In such a fast-paced world of instant gratification, it’s refreshing to see a global movement of more than 120,000 urban sketchers who capture the world one drawing at a time.
Canberra has almost 1,000 members on its Urban Sketchers Facebook page, some of whom meet on the second Sunday of each month to sit and draw our city’s urban environment.
Last Sunday, I spotted some urban sketchers at the Old Bus Depot Markets, drawing unsuspecting shoppers and creating beautiful watercolours worthy of an art gallery.
These artists are mostly amateurs and their manifesto ensures that their drawings are truthful to the scenes they witness. Member Michelle Collier, an IT manager from Duffy, says her work is an artistic record of time and place.
“If the weather’s good we go to some of the national institutions with the nice old architecture, but if the weather’s cold we go inside – we were at Belconnen Mall recently and we had a look at the old staircases and the glass elevators,” Michelle says.

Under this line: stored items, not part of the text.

/-
Copyright: b2b-lace packet (literature seat, gen 11).  Glue between the tree's encodings of the
`n`-step law of simple random walk on `ℤ^d`: the path counts `SRW.count` / `SRW.prob`
(`LatticeModels/SRWReturnCounts`), the word displacements `wordPos` (`Percolation/DualContours`),
the convolution powers `convPow (srwStep d) n` (`Barriers/…/GaussianDominationRouteNoble`) and
the recursion `srwLaw` (`Barriers/…/RigorousRGSmallParameterFracLaplacian`).
-/
import Literature.Probability.LatticeModels.SRWReturnCounts
import Literature.Probability.Percolation.DualContours
import Literature.Barriers.CriticalPhenomena.GaussianDominationRouteGreen
import Literature.Barriers.CriticalPhenomena.RigorousRGSmallParameterFracLaplacian
import HarnessLib

/-!
# The four encodings of the SRW transition function agree; word sums as `(2d)^n D^{⋆n}`

[FvdH17] §4.2 bounds the modified two-point functions by simple-random-walk quantities,
`τ_{m,p}(x) ≤ (2dp)^m (D^{⋆m} ⋆ τ_p)(x)` ((4.3)) and
`τ_{n,p}(x) ≤ Σ_{r=n}^{M-1} p^r a_r(x) + p^M (a_M ⋆ τ_p)(x)` ((4.18)), where `D(x) = 𝟙{|x|=1}/(2d)`
and "bond-avoiding walks are simple random walks that never use a bond twice", so that
`a_M(x) ≤ (2d)^M D^{⋆M}(x)` = the number of `M`-step walks `0 → x`.  The kernel versions of these
displays (`TwoPointTrailExtraction`, `DoubleConnectionBubble`) produce finite sums over step WORDS
`w : Fin M → Fin d × Bool` of `f (wordPos w M)`; the Fourier-side bounds of the packet
(`SimpleDiagramFourierBound.srwConvTau_le_printed`) are stated for
`latticeConv (convPow (srwStep d) M) …`.  This file is the dictionary between the two, and at the
same time the bridge announced in the header of `LatticeModels/SRWReturnCounts.lean` between the
tree's encodings of `pₙ(x) = P(Sₙ = x)`:

* `prob_one_eq_srwStep`, **`prob_eq_convPow_srwStep`**: `SRW.prob d n = convPow (srwStep d) n`
  (all `d`, `n`; Chapman–Kolmogorov `prob_add` against `convPow f (n+1) = convPow f n ⋆ f`);
* **`prob_eq_srwLaw`**: `SRW.prob d n = srwLaw d n` (first-step decomposition `count_one_add` and
  the splitting `Dir d = Fin d × Bool` of the `2d` steps into `±eⱼ`), hence
  `srwLaw_eq_convPow_srwStep`; with `srwP_eq_srwLaw` (`SrwIntegralMonotone`) all four encodings
  (`srwP`, `srwLaw`, `SRW.prob`, `convPow (srwStep d)`) are identified;
* `natCast_count_eq_pow_mul_convPow_srwStep`: `#{n-step walks 0 → x} = (2d)ⁿ D^{⋆n}(x)`;
* `wordPos_eq_pos`, `wordPos_eq_endpoint`: the word displacement of `Percolation/DualContours` is
  the position / endpoint of `LatticeModels/SRWStepSequences`;
* **`sum_words_eq_pow_mul_latticeConv`**: `Σ_{w ∈ (Fin d × Bool)^M} f(x - w(M)) = (2d)^M (D^{⋆M} ⋆ f)(x)`,
  and the unshifted forms `sum_words_eq_sum_box_count`, `sum_words_eq_pow_mul_tsum`.

All statements hold for every `d` (for `d = 0` both sides degenerate consistently).

## References
* [FvdH17] R. Fitzner, R. van der Hofstad, Mean-field behavior for nearest-neighbor percolation in
  `d > 10`, Electron. J. Probab. 22 (2017) no. 43; arXiv:1506.07977v2 — §4.2, (4.3) and the
  sentence after (4.18) ("Bond-avoiding walks are simple random walks that never use a bond twice").
* [HvdH17] M. Heydenreich, R. van der Hofstad, Progress in high-dimensional percolation and random
  graphs, Springer 2017 — (1.2.18) (`D`), (2.2.6) (`P(Σ_{i≤n} Yᵢ = x) = D^{⋆n}(x)`, the
  `n`-step transition probability as a convolution power).
* [Sla17] G. Slade, Critical exponents for long-range `O(n)` models below the upper critical
  dimension, Comm. Math. Phys. 358 (2018) 343–436 — Lemma 2.2.1 (the source of the tree's `srwLaw`).
-/

noncomputable section

namespace Literature.Probability.FitznerVanDerHofstad2017

open Literature.Probability.Percolation
open Literature.Probability.LatticeModels
open Literature.Barriers.CriticalPhenomena
open Literature.Barriers.CriticalPhenomena.SpreadOutIsing (delta0 latticeConv convPow)
open scoped BigOperators

variable {d : ℕ}

/-! ### Words of `Percolation/DualContours` are step sequences of `LatticeModels/SRWStepSequences` -/

/-- The two unit-step maps of the tree agree (`rfl`). [folklore] -/
theorem stepVec_eq_srwStepVec (a : Fin d × Bool) : stepVec a = SRW.stepVec a := rfl

/-- `wordPos w k = SRW.pos w k` for `k ≤ n`. [folklore] -/
theorem wordPos_eq_pos {n : ℕ} (w : Fin n → Fin d × Bool) {k : ℕ} (hk : k ≤ n) :
    wordPos w k = SRW.pos w k := by
  rw [SRW.pos_eq_sum_range w hk]; rfl

/-- `wordPos w n` is the endpoint of the step sequence `w`. [folklore] -/
theorem wordPos_eq_endpoint {n : ℕ} (w : Fin n → Fin d × Bool) : wordPos w n = SRW.endpoint w := by
  rw [wordPos_eq_pos w le_rfl, SRW.pos_eq_endpoint]

/-! ### One step: `count d 1 = 𝟙{|x| = 1}`, `prob d 1 = D` -/

/-- `#{1-step walks 0 → x} = 𝟙{x ~ 0}`. [folklore] -/
theorem count_one_eq (x : Site d) : SRW.count d 1 x = if (zdGraph d).Adj 0 x then 1 else 0 := by
  classical
  have h := SRW.count_one_add (d := d) 0 x
  rw [Nat.add_zero] at h
  rw [h]
  simp_rw [SRW.count_zero, sub_eq_zero]
  by_cases hx : (zdGraph d).Adj 0 x
  · obtain ⟨v, hv⟩ := SRW.exists_dir_of_adj hx
    rw [zero_add] at hv
    rw [if_pos hx, Finset.sum_eq_single v]
    · rw [if_pos hv]
    · intro w _ hw
      rw [if_neg]
      intro h'
      exact hw (SRW.stepVec_injective (h'.symm.trans hv))
    · intro h'
      exact absurd (Finset.mem_univ v) h'
  · rw [if_neg hx]
    refine Finset.sum_eq_zero fun v _ => if_neg fun h' => hx ?_
    rw [h', ← zero_add (SRW.stepVec v)]
    exact SRW.adj_add_stepVec 0 v

/-- **`p₁ = D`**: `SRW.prob d 1 x = srwStep d x = 𝟙{|x|=1}/(2d)`.
[cite: FitznerVanDerHofstad2017, §1.3 (D(x) = 𝟙{|x|=1}/(2d)); §4.2 (4.3) arXiv:1506.07977v2 p. 34 = EJP p. 32] -/
theorem prob_one_eq_srwStep (x : Site d) : SRW.prob d 1 x = srwStep d x := by
  rw [SRW.prob, count_one_eq, pow_one]
  unfold srwStep
  split_ifs <;> simp

/-! ### `SRW.prob d n = convPow (srwStep d) n = srwLaw d n` -/

/-- **Bridge 1**: the path-count law `pₙ(x) = #{n-step walks 0 → x}/(2d)ⁿ` is the `n`-fold
convolution power `D^{⋆n}(x)` (Chapman–Kolmogorov against `D^{⋆(n+1)} = D^{⋆n} ⋆ D`).
[cite: HeydenreichVanDerHofstad2017, (2.2.6) (P(Σ_{i≤n} Yᵢ = x) = D^{⋆n}(x)) with (1.2.18) (D)] -/
theorem prob_eq_convPow_srwStep : ∀ (n : ℕ) (x : Site d), SRW.prob d n x = convPow (srwStep d) n x
  | 0, x => by
    rw [SRW.prob_zero]
    show _ = delta0 x
    rfl
  | n + 1, x => by
    rw [SRW.prob_add n 1 x]
    show _ = latticeConv (convPow (srwStep d) n) (srwStep d) x
    rw [latticeConv, tsum_eq_sum (s := box d n)]
    · exact Finset.sum_congr rfl fun y _ => by
        rw [prob_eq_convPow_srwStep n y, prob_one_eq_srwStep]
    · intro y hy
      rw [← prob_eq_convPow_srwStep n y, SRW.prob_eq_zero_of_not_mem_box hy, zero_mul]

/-- `D^{⋆n}` vanishes off `box d n`. [folklore] -/
theorem convPow_srwStep_eq_zero_of_not_mem_box {n : ℕ} {x : Site d} (hx : x ∉ box d n) :
    convPow (srwStep d) n x = 0 := by
  rw [← prob_eq_convPow_srwStep, SRW.prob_eq_zero_of_not_mem_box hx]

/-- `#{n-step walks 0 → x} = (2d)ⁿ pₙ(x)` (also for `d = 0`, where both sides vanish for
`n ≥ 1`). [folklore] -/
theorem natCast_count_eq_pow_mul_prob (n : ℕ) (x : Site d) :
    (SRW.count d n x : ℝ) = (2 * d : ℝ) ^ n * SRW.prob d n x := by
  by_cases h : (2 * d : ℝ) ^ n = 0
  · have h' : (2 * d) ^ n = 0 := by exact_mod_cast h
    have hc : SRW.count d n x = 0 := by
      by_cases hx : x ∈ box d n
      · have hle := (Finset.single_le_sum (fun y _ => Nat.zero_le (SRW.count d n y)) hx).trans_eq
          (SRW.sum_box_count d n)
        omega
      · exact SRW.count_eq_zero_of_not_mem_box hx
    rw [hc, h, Nat.cast_zero, zero_mul]
  · rw [SRW.prob, ← mul_div_assoc, mul_comm ((2 * d : ℝ) ^ n), mul_div_assoc, div_self h, mul_one]

/-- **`#{n-step walks 0 → x} = (2d)ⁿ D^{⋆n}(x)`** — the identity behind "(2dp)^m (D^{⋆m} ⋆ τ_p)"
in [FvdH17] (4.3) and behind `a_M ≤ (2d)^M D^{⋆M}` after (4.18).
[cite: FitznerVanDerHofstad2017, §4.2 (4.3) arXiv:1506.07977v2 p. 34 = EJP p. 32] -/
theorem natCast_count_eq_pow_mul_convPow_srwStep (n : ℕ) (x : Site d) :
    (SRW.count d n x : ℝ) = (2 * d : ℝ) ^ n * convPow (srwStep d) n x := by
  rw [natCast_count_eq_pow_mul_prob, prob_eq_convPow_srwStep]

/-- First-step form of `p_{n+1}`: `p_{n+1}(x) = (2d)⁻¹ Σ_v pₙ(x - e_v)`. [folklore] -/
theorem prob_succ_eq_sum_dir (n : ℕ) (x : Site d) :
    SRW.prob d (n + 1) x = (∑ v : SRW.Dir d, SRW.prob d n (x - SRW.stepVec v)) / (2 * d) := by
  unfold SRW.prob
  rw [show n + 1 = 1 + n from Nat.add_comm _ _, SRW.count_one_add, Nat.cast_sum, Finset.sum_div,
    Finset.sum_div]
  refine Finset.sum_congr rfl fun v _ => ?_
  rw [pow_add, pow_one]
  ring

/-- **Bridge 2**: the path-count law is the recursively defined `srwLaw`
(`p₀ = δ₀`, `p_{n+1}(x) = (2d)⁻¹ Σⱼ (pₙ(x+eⱼ) + pₙ(x-eⱼ))`). [cite: Slade2017, Lemma 2.2.1 (the matrix J/2d)] -/
theorem prob_eq_srwLaw : ∀ (n : ℕ) (x : Site d), SRW.prob d n x = LongRangePhi4.srwLaw d n x
  | 0, x => by rw [SRW.prob_zero, LongRangePhi4.srwLaw_zero_apply]
  | n + 1, x => by
    rw [prob_succ_eq_sum_dir, LongRangePhi4.srwLaw_succ_apply, Fintype.sum_prod_type]
    congr 1
    refine Finset.sum_congr rfl fun j _ => ?_
    rw [Fintype.sum_bool]
    simp only [SRW.stepVec, if_true, Bool.false_eq_true, if_false, sub_neg_eq_add]
    rw [prob_eq_srwLaw n, prob_eq_srwLaw n, add_comm]

/-- Hence `srwLaw d n = D^{⋆n}`. [folklore] -/
theorem srwLaw_eq_convPow_srwStep (n : ℕ) (x : Site d) :
    LongRangePhi4.srwLaw d n x = convPow (srwStep d) n x := by
  rw [← prob_eq_srwLaw, prob_eq_convPow_srwStep]

/-! ### Word sums -/

/-- Grouping words by their endpoint: `Σ_w f(w(n)) = Σ_{x ∈ box d n} #{walks 0 → x} • f x`.
[folklore] -/
theorem sum_words_eq_sum_box_count {M : Type*} [AddCommMonoid M] (n : ℕ) (f : Site d → M) :
    ∑ w : Fin n → Fin d × Bool, f (wordPos w n) = ∑ x ∈ box d n, SRW.count d n x • f x := by
  simp_rw [wordPos_eq_endpoint]
  exact SRW.sum_stepSeq_eq_sum_box_count f

/-- `Σ_w f(w(n)) = (2d)ⁿ Σ_{x ∈ box d n} D^{⋆n}(x) f(x)`. [folklore] -/
theorem sum_words_eq_pow_mul_sum_box (n : ℕ) (f : Site d → ℝ) :
    ∑ w : Fin n → Fin d × Bool, f (wordPos w n) =
      (2 * d : ℝ) ^ n * ∑ x ∈ box d n, convPow (srwStep d) n x * f x := by
  rw [sum_words_eq_sum_box_count, Finset.mul_sum]
  refine Finset.sum_congr rfl fun x _ => ?_
  rw [nsmul_eq_mul, natCast_count_eq_pow_mul_convPow_srwStep, mul_assoc]

/-- `Σ_w f(w(n)) = (2d)ⁿ Σ_x D^{⋆n}(x) f(x)`. [folklore] -/
theorem sum_words_eq_pow_mul_tsum (n : ℕ) (f : Site d → ℝ) :
    ∑ w : Fin n → Fin d × Bool, f (wordPos w n) =
      (2 * d : ℝ) ^ n * ∑' x, convPow (srwStep d) n x * f x := by
  rw [sum_words_eq_pow_mul_sum_box, tsum_eq_sum (s := box d n)]
  intro x hx
  rw [convPow_srwStep_eq_zero_of_not_mem_box hx, zero_mul]

/-- **Word sums are SRW convolutions**: `Σ_{w ∈ (Fin d × Bool)ⁿ} f(x - w(n)) = (2d)ⁿ (D^{⋆n} ⋆ f)(x)`
— the step from the word form of [FvdH17] (4.18)/(4.20) (`Σ_{u ∈ trailWords} τ_p(x - u(M)) ≤ Σ_{all words}`)
to the printed `(2dp)^M (D^{⋆M} ⋆ τ_p)(x)` of (4.3).
[cite: FitznerVanDerHofstad2017, §4.2 (4.3) arXiv:1506.07977v2 p. 34 = EJP p. 32; sentence after (4.18) arXiv:1506.07977v2 p. 36 = EJP p. 33] -/
theorem sum_words_eq_pow_mul_latticeConv (n : ℕ) (f : Site d → ℝ) (x : Site d) :
    ∑ w : Fin n → Fin d × Bool, f (x - wordPos w n) =
      (2 * d : ℝ) ^ n * latticeConv (convPow (srwStep d) n) f x := by
  rw [latticeConv]
  exact sum_words_eq_pow_mul_tsum n (fun y => f (x - y))

end Literature.Probability.FitznerVanDerHofstad2017

end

“That’s the thing, you look at stuff that you walk past every day, somebody spent a whole lot of hours dressing a shopfront or architecturally designing the buildings.”
Urban Sketchers are dedicated to the practice of on-location drawing and they come armed with sketchpads, pens and portable watercolour palettes.
These urban artists are found in more than 60 countries (and 394 cities) and meet up for various symposiums (Buenos Aires in 2024) and urban “safaris” (Oslo in 2025).
Michelle has had no artistic training and says she joined urban sketchers for something to do when she had young children. Her sketchbook is a chronicle of artistry, journalling and maps.
“I’ve been working on a project, drawing the Duffy shops refurbishment,” she says. “I started sketching 18 months ago before they started building and captured the old playground and the earthworks. I’m now at the tail-end to capture the finish. It’s really fun, you wouldn’t think the local suburban shops are interesting, but things change so much. I love doing it and you meet all sorts of people.”
The Urban Sketchers Manifesto sums it up perfectly, “our drawing tell the story of our surroundings, the places we live and where we travel”.